«Le silence, disent les règles monastiques, est une grande cérémonie. Dieu arrive dans l’âme qui fait régner en elle le silence, mais il rend muet qui se dissipe en bavardage et ne pénètre pas en qui s’enferme et se bloque dans le mutisme».
En cherchant l’occurrence «Sylphide» dans le dictionnaire des symboles et en me demandant ce qui n’allait pas dans cette pièce, je rencontre cette phrase qui fait écho à mon ressenti.
L’idée première de la pièce était très belle: glisser son corps dans un coussin SM, pratiquer l’expérience de la mise sous vide et de son gonflement, tenter de crapahuter dans l’espace avec un corps rectangulaire dépourvu d’articulation.
Les premiers instants de Sylphides sont intenses et impeccables, prometteurs par l’intensité de leur «less is more». Mais «less tomber» dans la durée le soufflet retombe.
Le «soufflet» est justement la clé de l’articulation dramaturgique.
La pièce se structure autour des possibilités qu’offrent ces trois rectangles en latex qu’ont intégrés les danseurs et qu’une dame en vêtements indigo, Marlene Monteiro Freitas, sévère comme l’ange de la mort, gonfle ou dégonfle.
Dans le rôle de maîtresse domina, Marlene cryonise tour à tour chaque danseurs. Les reflets de la matière chatoient au rythme des respirations. Un tuba miniature de la taille d’une cigarette relie les danseurs au monde extérieur par un mince filet d’air. Sous leur papier d’emballage, les danseurs émettent les vagues nécessaires à leur souffle.
Dans la lenteur, ils semblent décomposer les bandas du pranayama — ces légères contractions du corps qui permettent de développer la conscience des muscles profonds autour de la colonne vertébrale et d’éveiller ainsi l’énergie des centres endocriniens.
Le souffle — sans doute métonymie des ailes de la Sylphide — élément central de la pièce, se déplace dans différents espaces, contraint le mouvement, infléchit la danse et celui de la non-danse, puis de la danse extatique après la libération des corps en dehors de sa chrysalide SM.
En quoi ces trois interprètes renfermés dans les sacs de latex participent-ils de l’évocation du mythe de la sylphide, de l’archétype de la danseuse éthérée et de la grâce aérienne, reliant le monde des morts et des vivants, des humains et des dieux?

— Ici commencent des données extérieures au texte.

import Mathlib
import Summits.Schanuel.Schanuel.Theses.DiophantineDichotomy

/-!
# Sketch (crux-ideate, ideator 3, round 1) — crux `KhovanskiiApproxType` (stmt-Schanuel-6116)

First lemmas of the idea card `subthreshold-rigidity`.

* `IsAlgOfHeight α m H` — the route's currency: `α` is a root of a nonzero integer polynomial of
  degree `≤ m` and naive height `≤ H`.
* `NearSilverman P S` — "the square part of disc(P) is at most `S`": every `s` with
  `s² ∣ Res(P, P')` satisfies `s ≤ S`.  For `F = ℚ(α)`, `P` the minimal polynomial of `α`,
  `disc P = [𝒪_F : ℤ[α]]² Δ_F`, so this says `α` is a near-extremal generator for Silverman's
  inequality `h(α) ≥ log|Δ_F| / (2m(m-1)) - log m / (2(m-1))` (Silverman 1984, Duke 51).
* `SubthresholdRigidity` — the LEVER (conjectural arithmetic rigidity below the Schanuel threshold
  of the intermediate field), budget form: if `β` generates a degree-`r` extension of `F = ℚ(α)`
  of absolute degree `m r` and has naive height `≤ H` (`H₁` = height of `α`), if `F` has no
  automorphism moving `α`, and if the sub-threshold inequality
  `(2+θ) log H ≤ (2(1-θ)m - 2) log H₁` holds, then `α, β` satisfy an INTEGER relation
  `R(α, β) = 0` of `y₂`-degree `≤ r`, `y₁`-degree `≤ L` and height `≤ B` with
  `L log H₁ + m log B ≤ 3(log H + c(mr)^c)`: the relation's complexity is paid out of the
  height budget of `β` over `F`, so the induced two-variable charge carries no `d·log H`.
* `TwoVarMeasure ξ₁ ξ₂ C κ` — shape of a Lindemann–Weierstrass / codimension-one measure for integer
  polynomials in two variables at `(ξ₁, ξ₂)` with a polynomial small-height penalty `D^κ`.
* `kill_of_relation` — the elementary transport (mean value inequality): an `H`-independent integer
  relation through the challenger `(α, β)` plus the two-variable measure at `(ξ₁, ξ₂)` bounds
  `-log ‖(α, β) - (ξ₁, ξ₂)‖` by a quantity with NO `log H` term (a pure `d^b` contribution in
  the crux's currency).  Provable now; `sorry` here (sketch).
-/

namespace Summit.Schanuel.Schanuel.Cruxes.KhovanskiiApproxType.Ideate3

open Polynomial

/-- Route currency: `α` is a root of a nonzero `P ∈ ℤ[X]` with `deg P ≤ m` and naive height
`≤ H`. -/
def IsAlgOfHeight (α : ℂ) (m H : ℕ) : Prop :=
  ∃ P : Polynomial ℤ, P ≠ 0 ∧ P.natDegree ≤ m ∧ (∀ k, |P.coeff k| ≤ (H : ℤ)) ∧
    Polynomial.aeval α P = 0

/-- Near-Silverman generator, rendered on the minimal polynomial: the square part of the
discriminant `Res(P, P')` is at most `S` (so `[𝒪_F : ℤ[α]] ≤ S` up to the leading coefficient). -/
def NearSilverman (P : Polynomial ℤ) (S : ℝ) : Prop :=
  ∀ s : ℕ, ((s : ℤ) ^ 2 ∣ Polynomial.resultant P (Polynomial.derivative P)) → (s : ℝ) ≤ S

/-- **(R) Sub-threshold rigidity** (conjectural; the lever of the card `subthreshold-rigidity`),
in BUDGET FORM.  Below the Schanuel threshold of the intermediate field `F = ℚ(α)` (hypothesis
`(2+θ) log H ≤ (2(1-θ) m - 2) log H₁`, i.e. `|Δ_F| ≥ H^{2+θ}` up to the square part of `disc P`),
a generator `β` of a relative extension `F(β)/F` of degree `r` whose naive height is `≤ H` is
`α`-polynomially structured WITHIN THE HEIGHT BUDGET: there is a nonzero `R ∈ ℤ[y₁, y₂]` with
`deg_{y₂} R ≤ r`, `deg_{y₁} R ≤ L`, coefficients `≤ B`, `R(α, β) = 0`, and
`L·log H₁ + m·log B ≤ 3 (log H + c (m r)^c)` — the complexity of the relation is paid out of the
height of `β` over `F` (`h(coefficient vector) ≤ (log H)/m + O(r)`), so in the crux's regime the
two-variable measure it is fed sees NO `d · log H` inflation.  The hypothesis "no conjugate of `α`
other than `α` lies in `F`" excludes the Galois-twisted counterexamples (`β` a root of
`A(y) + σ(α) B(y)`, `σ ∈ Aut F`).  The sub-threshold hypothesis is exactly what forbids the
trivial relation `R = P(y₁)` (`L = m`, `B = H₁`) in the range `log H < (2m/3) log H₁`, which contains the
crux-relevant case of comparable heights.  The absolute factor `3` is provisional: the honest shape
coming from Pell-type cancellations at `≤ L` conjugates is `L·log H₁ + (m - 2L)·log B ≲ log H`. -/
def SubthresholdRigidity : Prop :=
  ∀ θ : ℝ, 0 < θ → ∃ c : ℝ, 0 < c ∧
    ∀ (m r H₁ H : ℕ) (α β : ℂ) (P : Polynomial ℤ),
      2 ≤ m → 1 ≤ r → 2 ≤ H₁ → 2 ≤ H →
      P ≠ 0 → P.natDegree = m → (∀ k, |P.coeff k| ≤ (H₁ : ℤ)) → Polynomial.aeval α P = 0 →
      Module.finrank ℚ ↥(IntermediateField.adjoin ℚ ({α} : Set ℂ)) = m →
      (∀ α' : ℂ, Polynomial.aeval α' P = 0 → α' ∈ IntermediateField.adjoin ℚ ({α} : Set ℂ) →
        α' = α) →
      Module.finrank ℚ ↥(IntermediateField.adjoin ℚ ({α, β} : Set ℂ)) = m * r →
      IsAlgOfHeight β (m * r) H →
      NearSilverman P ((H₁ : ℝ) ^ (θ * m)) →
      (2 + θ) * Real.log H ≤ (2 * (1 - θ) * m - 2) * Real.log H₁ →
      ∃ (R : MvPolynomial (Fin 2) ℤ) (L B : ℕ), R ≠ 0 ∧ R.degreeOf 1 ≤ r ∧ R.degreeOf 0 ≤ L ∧
        1 ≤ B ∧ (∀ μ, |R.coeff μ| ≤ (B : ℤ)) ∧
        (L : ℝ) * Real.log H₁ + (m : ℝ) * Real.log B ≤
          3 * (Real.log H + c * ((m : ℝ) * r) ^ c) ∧
        MvPolynomial.aeval ![α, β] R = 0

/-- Shape of a two-variable measure for integer polynomials at the point `(ξ₁, ξ₂)` (for the line:
`ξ = (e^{s₁}, e^{s_j})` at a Lindemann–Weierstrass point, or a codimension-one measure at a
transcendence pair of a free Khovanskii point), with polynomial small-height penalty `D^κ`. -/
def TwoVarMeasure (ξ₁ ξ₂ : ℂ) (C κ : ℝ) : Prop :=
  ∀ (R : MvPolynomial (Fin 2) ℤ) (D B : ℕ), R ≠ 0 → (∀ i, R.degreeOf i ≤ D) →
    (∀ μ, |R.coeff μ| ≤ (B : ℤ)) → 2 ≤ B →
    Real.exp (-(C * ((D : ℝ) ^ 2 * Real.log B + (D : ℝ) ^ κ))) ≤ ‖MvPolynomial.aeval ![ξ₁, ξ₂] R‖

/-- **Kill lemma** (elementary, provable now — sketch only): an integer relation through the
challenger with `H`-independent height, transported to the transcendental point by the mean value
inequality and fed to the two-variable measure, bounds the quality of the challenger by a
quantity free of `log H`.  Constants are deliberately crude. -/
theorem kill_of_relation (ξ₁ ξ₂ α β : ℂ) (C κ : ℝ) (hC : 0 < C)
    (hM : TwoVarMeasure ξ₁ ξ₂ C κ) (R : MvPolynomial (Fin 2) ℤ) (D B : ℕ) (hD : 1 ≤ D)
    (hR : R ≠ 0) (hdeg : ∀ i, R.degreeOf i ≤ D) (hcoef : ∀ μ, |R.coeff μ| ≤ (B : ℤ)) (hB : 2 ≤ B)
    (hvan : MvPolynomial.aeval ![α, β] R = 0) (hnear : ‖![α, β] - ![ξ₁, ξ₂]‖ ≤ 1) :
    Real.exp (-(C * ((D : ℝ) ^ 2 * Real.log B + (D : ℝ) ^ κ))) ≤
      ((D : ℝ) + 1) ^ 2 * B * (2 * D) * (2 + ‖![ξ₁, ξ₂]‖) ^ (2 * D) * ‖![α, β] - ![ξ₁, ξ₂]‖ := by
  sorry

end Summit.Schanuel.Schanuel.Cruxes.KhovanskiiApproxType.Ideate3
/-- Conversely an `ArchSmooth` function IS such a restriction with compact support (★ `ArchSmooth.exists_contDiff`, ★ `ArchSmooth.hasCompactSupport`) — so §1 characterises
`C_c^∞(G′_∞)`. [cite: BorelJacquet1979, §4.1] -/
theorem archSmooth_iff_exists_eq_ambient (f : ↥(arch (↥(maximalRealSubfield L)) L (IsCMField.complexConj L) 3 (Matrix.diagonal α)) → ℂ) :
    ArchSmooth L 3 (Matrix.diagonal α) f ↔
      (∃ Ψ : Matrix (Fin 3) (Fin 3) (mixedSpace L) → ℂ, ContDiff ℝ ∞ Ψ ∧ ∀ k, f k = Ψ ((k : GL (Fin 3) (mixedSpace L)) : Matrix (Fin 3) (Fin 3) (mixedSpace L))) ∧
        HasCompactSupport f := by
  refine ⟨fun h => ⟨?_, h.hasCompactSupport⟩, fun h => archSmooth_of_exists_eq_ambient L α h.1 h.2⟩
  obtain ⟨Θ, hΘ, -, -, hΘf⟩ := h.exists_contDiff
  exact ⟨Θ, hΘ, hΘf⟩

end Restrict

/-! ## §2 Ambient building blocks: place coordinates, the class map, the coupling argument -/

section Ambient

variable (L : Type) [Field L] [NumberField L] [IsCMField L] (α : Fin 3 → L)

omit [IsCMField L] in
set_option backward.isDefEq.respectTransparency false in
/-- The place-`w` coordinate matrix `X ↦ ((X_{ij})_w)_{ij} : M₃(L ⊗ ℝ) → M₃(ℂ)` is `C^∞` (an `ℝ`-linear map on a finite-dimensional space). [cite: BorelJacquet1979, §4.1] -/
theorem contDiff_placeMatrix (w : {w : InfinitePlace L // IsComplex w}) :
    ContDiff ℝ ∞ fun X : Matrix (Fin 3) (Fin 3) (mixedSpace L) => Matrix.of fun i j => (X i j).2 w := by
  haveI : FiniteDimensional ℝ (Matrix (Fin 3) (Fin 3) (mixedSpace L)) := finiteDimensional_matrix_mixedSpace
  exact (LinearMap.toContinuousLinearMap
    (⟨⟨fun X : Matrix (Fin 3) (Fin 3) (mixedSpace L) => Matrix.of fun i j => (X i j).2 w, fun _ _ => rfl⟩, fun _ _ => rfl⟩ :
      Matrix (Fin 3) (Fin 3) (mixedSpace L) →ₗ[ℝ] Matrix (Fin 3) (Fin 3) ℂ)).contDiff

/-- On `G′_∞` the place-`w` coordinate matrix IS the place component `k_w = (archPiEquivCM k) w` (★ `snd_coe_coe_apply`, definitional). [cite: Rogawski1990, §4.3 p. 43] -/
theorem placeMatrix_coe_coe (k : ↥(arch (↥(maximalRealSubfield L)) L (IsCMField.complexConj L) 3 (Matrix.diagonal α))) (w : {w : InfinitePlace L // IsComplex w}) :
    (Matrix.of fun i j => ((((k : GL (Fin 3) (mixedSpace L)) : Matrix (Fin 3) (Fin 3) (mixedSpace L)) i j).2 w)) =
      ((archPiEquivCM 3 L (Matrix.diagonal α) k w : GL (Fin 3) ℂ) : Matrix (Fin 3) (Fin 3) ℂ) :=
  Matrix.ext fun i j => by rw [Matrix.of_apply]; exact snd_coe_coe_apply L α k w i j

/-- **THE CLASS MAP IS THE RESTRICTION OF AN AMBIENT `C^∞` MAP**: there is `cl : M₃(L ⊗ ℝ) → (W → ℂ × ℂ × ℂ)` of class `C^∞` with `cl(k) = bzClassG L α k` on `G′_∞` — the entry
polynomials `(tr, e₂, det)` of the place coordinate matrices (★ `bzClassG_eq_trace_minorSum_det`; ★ F4's proof of `ArchSmooth.classMul`, exported as a statement).
[cite: Bouaziz1994IntegralesOrbitales, §2.3 p. 578] -/
theorem exists_contDiff_eq_bzClassG :
    ∃ cl : Matrix (Fin 3) (Fin 3) (mixedSpace L) → ({w : InfinitePlace L // IsComplex w} → ℂ × ℂ × ℂ), ContDiff ℝ ∞ cl ∧
      ∀ k : ↥(arch (↥(maximalRealSubfield L)) L (IsCMField.complexConj L) 3 (Matrix.diagonal α)),
        cl ((k : GL (Fin 3) (mixedSpace L)) : Matrix (Fin 3) (Fin 3) (mixedSpace L)) = bzClassG L α k := by
  refine ⟨fun X w => ((X 0 0).2 w + (X 1 1).2 w + (X 2 2).2 w,
        (X 0 0).2 w * (X 1 1).2 w - (X 0 1).2 w * (X 1 0).2 w + ((X 0 0).2 w * (X 2 2).2 w - (X 0 2).2 w * (X 2 0).2 w) + ((X 1 1).2 w * (X 2 2).2 w - (X 1 2).2 w * (X 2 1).2 w),
        Matrix.det (fun i j : Fin 3 => (X i j).2 w)), ?_, fun k => ?_⟩
  · refine contDiff_pi.2 fun w => (((contDiff_apply_snd_apply L 0 0 w).add (contDiff_apply_snd_apply L 1 1 w)).add (contDiff_apply_snd_apply L 2 2 w)).prodMk
      ((((((contDiff_apply_snd_apply L 0 0 w).mul (contDiff_apply_snd_apply L 1 1 w)).sub ((contDiff_apply_snd_apply L 0 1 w).mul (contDiff_apply_snd_apply L 1 0 w))).add
        (((contDiff_apply_snd_apply L 0 0 w).mul (contDiff_apply_snd_apply L 2 2 w)).sub ((contDiff_apply_snd_apply L 0 2 w).mul (contDiff_apply_snd_apply L 2 0 w)))).add
        (((contDiff_apply_snd_apply L 1 1 w).mul (contDiff_apply_snd_apply L 2 2 w)).sub ((contDiff_apply_snd_apply L 1 2 w).mul (contDiff_apply_snd_apply L 2 1 w)))).prodMk ?_)
    -- the determinant of the `w`-coordinates: a polynomial in the nine `C^∞` coordinates
    have h : (fun X : Matrix (Fin 3) (Fin 3) (mixedSpace L) => Matrix.det (fun i j : Fin 3 => (X i j).2 w)) = fun X =>
        (X 0 0).2 w * (X 1 1).2 w * (X 2 2).2 w - (X 0 0).2 w * (X 1 2).2 w * (X 2 1).2 w - (X 0 1).2 w * (X 1 0).2 w * (X 2 2).2 w +
          (X 0 1).2 w * (X 1 2).2 w * (X 2 0).2 w + (X 0 2).2 w * (X 1 0).2 w * (X 2 1).2 w - (X 0 2).2 w * (X 1 1).2 w * (X 2 0).2 w := by
      funext X; exact Matrix.det_fin_three _
    rw [h]
    exact ((((((contDiff_apply_snd_apply L 0 0 w).mul (contDiff_apply_snd_apply L 1 1 w)).mul (contDiff_apply_snd_apply L 2 2 w)).sub
      (((contDiff_apply_snd_apply L 0 0 w).mul (contDiff_apply_snd_apply L 1 2 w)).mul (contDiff_apply_snd_apply L 2 1 w))).sub
      (((contDiff_apply_snd_apply L 0 1 w).mul (contDiff_apply_snd_apply L 1 0 w)).mul (contDiff_apply_snd_apply L 2 2 w))).add
      (((contDiff_apply_snd_apply L 0 1 w).mul (contDiff_apply_snd_apply L 1 2 w)).mul (contDiff_apply_snd_apply L 2 0 w))).add
      (((contDiff_apply_snd_apply L 0 2 w).mul (contDiff_apply_snd_apply L 1 0 w)).mul (contDiff_apply_snd_apply L 2 1 w)) |>.sub
      (((contDiff_apply_snd_apply L 0 2 w).mul (contDiff_apply_snd_apply L 1 1 w)).mul (contDiff_apply_snd_apply L 2 0 w))
  · funext w
    rw [bzClassG_eq_trace_minorSum_det L α k w rfl, Matrix.trace_fin_three]
    simp only [snd_coe_coe_apply]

Du point de vue du spectateur, les facultés kinesthésiques du corps placé sous vide ou gonflé à bloc dans un coussin de latex ne semblent pas avoir été exploitées suffisamment. De plus, aucune écoute entre les danseurs ne semble avoir été possible.
Le résultat final pèche par une absence de communication et de présence.
La danseuse en indigo, pourtant libre de ses mouvements, surjoue, manque de naturel et de réceptivité, quand elle manie l’aspirateur et le fait claquer au sol comme un lasso. Son corps est trop tendu pour être crédible.
Lors de l’issue bienheureuse — la libération des corps hors des coussins — les danseurs feignent une danse extatique, une bacchanale sur une musique pop décalée. Leurs articulations sont parfaitement huilées pour interpréter la danse de la transe désarticulée. François Chaignaud laisse une trace de gastéropode en réalisant un grand écart virtuose sur toute une diagonale. Il invente une forme évolutive d’ashtanga yoga d’un type contorsionniste de l’extrême. Lors du passage à la verticalité, ses cheveux voltigent en dessinant des cercles rapides avec la tête dans un lâché impeccable des cervicales. Mais cette chorégraphie spectaculaire mixant gogo dance et illustration des vases antiques ne suffit pas à convaincre: les trois bacchantes discos, prodigieuses de corps, ne sont pas là ce soir. La tête n’y est point. Elles ne sont pas là mais lasses, semble-t-il. Dommage pour l’élégance, la grâce du début et la force du concept.